O clássico que levou o Palmeiras à semifinal da Libertadores teve um riquíssimo duelo de estratégias, a grande condução de bola de Zé Rafael até entregar o primeiro gol a Raphael Veiga, o preciso chute de Dudu para marcar o segundo, mas também a ótima oportunidade desperdiçada por Pablo. Ingredientes sob medida para alimentar um antigo debate: são os técnicos ou os jogadores os que têm mais influência no destino de uma partida?
Quase sempre, trata-se de uma falsa oposição. Porque, como mostraram os 180 minutos do duelo, o futebol é uma complexa soma entre planos de jogo e a execução. Boas decisões nas áreas técnicas podem potencializar ou inibir as capacidades dos jogadores. Mas nada substitui a capacidade de quem executa qualquer plano, bom ou ruim. Nada substitui o talento.
É natural o foco em Hernán Crespo. Sua decisão inicial de fazer o São Paulo tentar construir jogadas com Léo como terceiro zagueiro e Gabriel Sara como ala não teve o efeito imaginado. Mas é preciso levar em conta que, após um primeiro tempo em que foi dominado, o argentino moveu o time para o 4-3-3 e reagiu no início do segundo tempo. Por um momento, o Palmeiras perdeu referências de marcação e, num jogo que jamais foi farto em oportunidades ao longo dos 180 minutos, Rigoni deu a Pablo a bola do empate. Mas a precisão do atacante, naquele arremate, não foi a mesma que tivera Veiga e que teria Dudu, momentos depois.

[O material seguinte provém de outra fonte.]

import Summits.ValiantsHypothesis.ValiantsHypothesis.Theorems.GrenetZeonDualUnipotentThreeHalvesLongMassSubmodule

/-!
# `GrenetZeon.DualUnipotentThreeHalves` (stmt-ValiantsHypothesis-24318), line `slow_core`, stub (c) `SlowCore.LongMassSlowLawInv`:
# THE INDEX SHADOW in the submodule currency — the LOWER side of the intrinsic (c)-price and the bridge to RelMMS

All rules landed so far in the coordinate-free currency of ✓ `longMassSlowLawInv_iff_submodule` bound the price from ABOVE.  The one general
LOWER-side instrument of the cell (✓ `LedgerIndex.linMat_pow_eq_zero_of_ledger`, pencil currency: ledger directions are nilpotent of index
`≤ k + 1`) reads, intrinsically:

* ★ `pow_eq_zero_of_window` — if `(V, W)` has the window property at order `k` (window `n`) and `k + 1 ≤ n − 1`, then EVERY `w ∈ W` satisfies
  `w ^ (k + 1) = 0` (take the base point `A = 0 ∈ V`: the line is `s·w`, and `(s·w)^{k+1} = s^{k+1}·w^{k+1}` has entries of degree `k + 1`
  wherever `w^{k+1} ≠ 0`).
* ★★ `exists_boundedIndex_of_price` — hence a certificate of price `≤ P` at window `n` yields `k` and a sub-module `W ≤ V` with
  `n·k + (dim V − dim W) ≤ P` and (`n ≤ k + 2` or every `w ∈ W` has `w^{k+1} = 0`): the PRICE IS AT LEAST `min_k (n·k + t_{k+1}(V))`, where
  `t_κ(V)` is the least codimension of a sub-module of `V` inside the index-`≤ κ` matrices — the quantity of crit-7's QUESTION RelMMS (V34 §6),
  now BY NAME in the same currency as (c) (type-I door: RelMMS bounds exactly this shadow; the mixed-word «deep mode» is what the shadow forgets).

Honest framing.  An instrument (`--supports stmt-ValiantsHypothesis-24318`), NOT progress on (c): (c) `SlowCore.LongMassSlowLawInv`, S3, the crux
24318, 8062 and `VP ≠ VNP` remain OPEN / NOT proved.  No sorry, no definitions, no named facts.
-/

-- single-conjunct layout: Sub = Summit, duplicated namespace component intended (the name is mandated)
set_option linter.dupNamespace false
set_option autoImplicit false

noncomputable section

namespace Summit.ValiantsHypothesis.ValiantsHypothesis.Theorems.GrenetZeon.LongMassHomogenise

open MvPolynomial Matrix
open scoped BigOperators

variable {b : ℕ}

/-- The pure line `s·w`: `(0·C + s·w·C)^q = s^q · (w^q)·C`. -/
theorem lineMat_zero_pow (w : Matrix (Fin b) (Fin b) ℂ) (q : ℕ) :
    ((0 : Matrix (Fin b) (Fin b) ℂ).map (C : ℂ → MvPolynomial (Fin 1) ℂ) + (X 0 : MvPolynomial (Fin 1) ℂ) • w.map C) ^ q =
      (X 0 : MvPolynomial (Fin 1) ℂ) ^ q • (w ^ q).map C := by
  rw [Matrix.map_zero C (map_zero C), zero_add, smul_pow,
    Matrix.map_pow (M := w) (f := (C : ℂ →+* MvPolynomial (Fin 1) ℂ))]

/-- ★ **THE INDEX SHADOW** (submodule currency): window order `k` with `k + 1 ≤ n − 1` forces `w ^ (k+1) = 0` for every direction `w ∈ W`. -/
theorem pow_eq_zero_of_window (V W : Submodule ℂ (Matrix (Fin b) (Fin b) ℂ)) {n k : ℕ} (hk : k + 1 ≤ n - 1)
    (hwin : ∀ A ∈ V, ∀ w ∈ W, ∀ p : ℕ, p ≤ n - 1 → ∀ i j : Fin b,
      ((((A.map (C : ℂ → MvPolynomial (Fin 1) ℂ) + (X 0 : MvPolynomial (Fin 1) ℂ) • w.map C) ^ p :
        Matrix (Fin b) (Fin b) (MvPolynomial (Fin 1) ℂ)) i j).totalDegree ≤ k))
    {w : Matrix (Fin b) (Fin b) ℂ} (hw : w ∈ W) : w ^ (k + 1) = 0 := by
  ext i j
  rw [Matrix.zero_apply]
  by_contra hne
  have h := hwin 0 V.zero_mem w hw (k + 1) hk i j
  rw [lineMat_zero_pow, Matrix.smul_apply, Matrix.map_apply, smul_eq_mul] at h
  -- degree of `s^{k+1} · c` with `c ≠ 0` is `k + 1`
  rw [mul_comm, C_mul_X_pow_eq_monomial, totalDegree_monomial _ hne, Finsupp.sum_single_index rfl] at h
  omega

/-- ★★ **LOWER SIDE OF THE PRICE / BRIDGE TO RelMMS**: a certificate of price `≤ P` at window `n` yields an order `k` and a sub-module `W ≤ V` of
codimension `≤ P − n·k` inside the index-`≤ k+1` matrices (or the degenerate case `n ≤ k + 2`). -/
theorem exists_boundedIndex_of_price (V : Submodule ℂ (Matrix (Fin b) (Fin b) ℂ)) {n P : ℕ}
    (h : ∃ (W : Submodule ℂ (Matrix (Fin b) (Fin b) ℂ)) (k : ℕ), W ≤ V ∧
      (∀ A ∈ V, ∀ w ∈ W, ∀ p : ℕ, p ≤ n - 1 → ∀ i j : Fin b,
        ((((A.map (C : ℂ → MvPolynomial (Fin 1) ℂ) + (X 0 : MvPolynomial (Fin 1) ℂ) • w.map C) ^ p :
          Matrix (Fin b) (Fin b) (MvPolynomial (Fin 1) ℂ)) i j).totalDegree ≤ k)) ∧
      n * k + (Module.finrank ℂ V - Module.finrank ℂ W) ≤ P) :
    ∃ (W : Submodule ℂ (Matrix (Fin b) (Fin b) ℂ)) (k : ℕ), W ≤ V ∧
      n * k + (Module.finrank ℂ V - Module.finrank ℂ W) ≤ P ∧ (n ≤ k + 2 ∨ ∀ w ∈ W, w ^ (k + 1) = 0) := by
  obtain ⟨W, k, hW, hwin, hprice⟩ := h
  refine ⟨W, k, hW, hprice, ?_⟩
  by_cases hk : k + 1 ≤ n - 1
  · exact Or.inr fun w hw => pow_eq_zero_of_window V W hk hwin hw
  · exact Or.inl (by omega)

end Summit.ValiantsHypothesis.ValiantsHypothesis.Theorems.GrenetZeon.LongMassHomogenise

end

É natural o foco em Abel Ferreira, por sua notável capacidade de adaptar seu time para planos específicos em grandes encontros. Nos dois jogos diante do São Paulo, respondeu à marcação por encaixes individuais do rival organizando os seus próprios encaixes. E diante da mudança tática de Crespo para o segundo jogo, o time soube reorganizar a marcação. Marcos Rocha, que na ida buscava Léo, passou a cuidar de Gabriel Sara, enquanto Raphael Veiga foi vigiar o zagueiro. Dudu ficava responsável por Luan e Wesley por Daniel Alves, cabendo a Rony marcar Miranda.
Propositalmente deixado mais livre, Arboleda foi desarmado no primeiro gol. Num jogo tão marcado por duelos individuais, em geral há duas armas: movimentação para tirar marcadores do lugar, ou uma roubada de bola quando o adversário tenta sair jogando. Foi assim que Zé Rafael conduziu contra uma defesa desorganizada para achar Raphael Veiga. Novamente, um jogo marcante da passagem do português pelo Palmeiras foi vencido com importante intervenção dele.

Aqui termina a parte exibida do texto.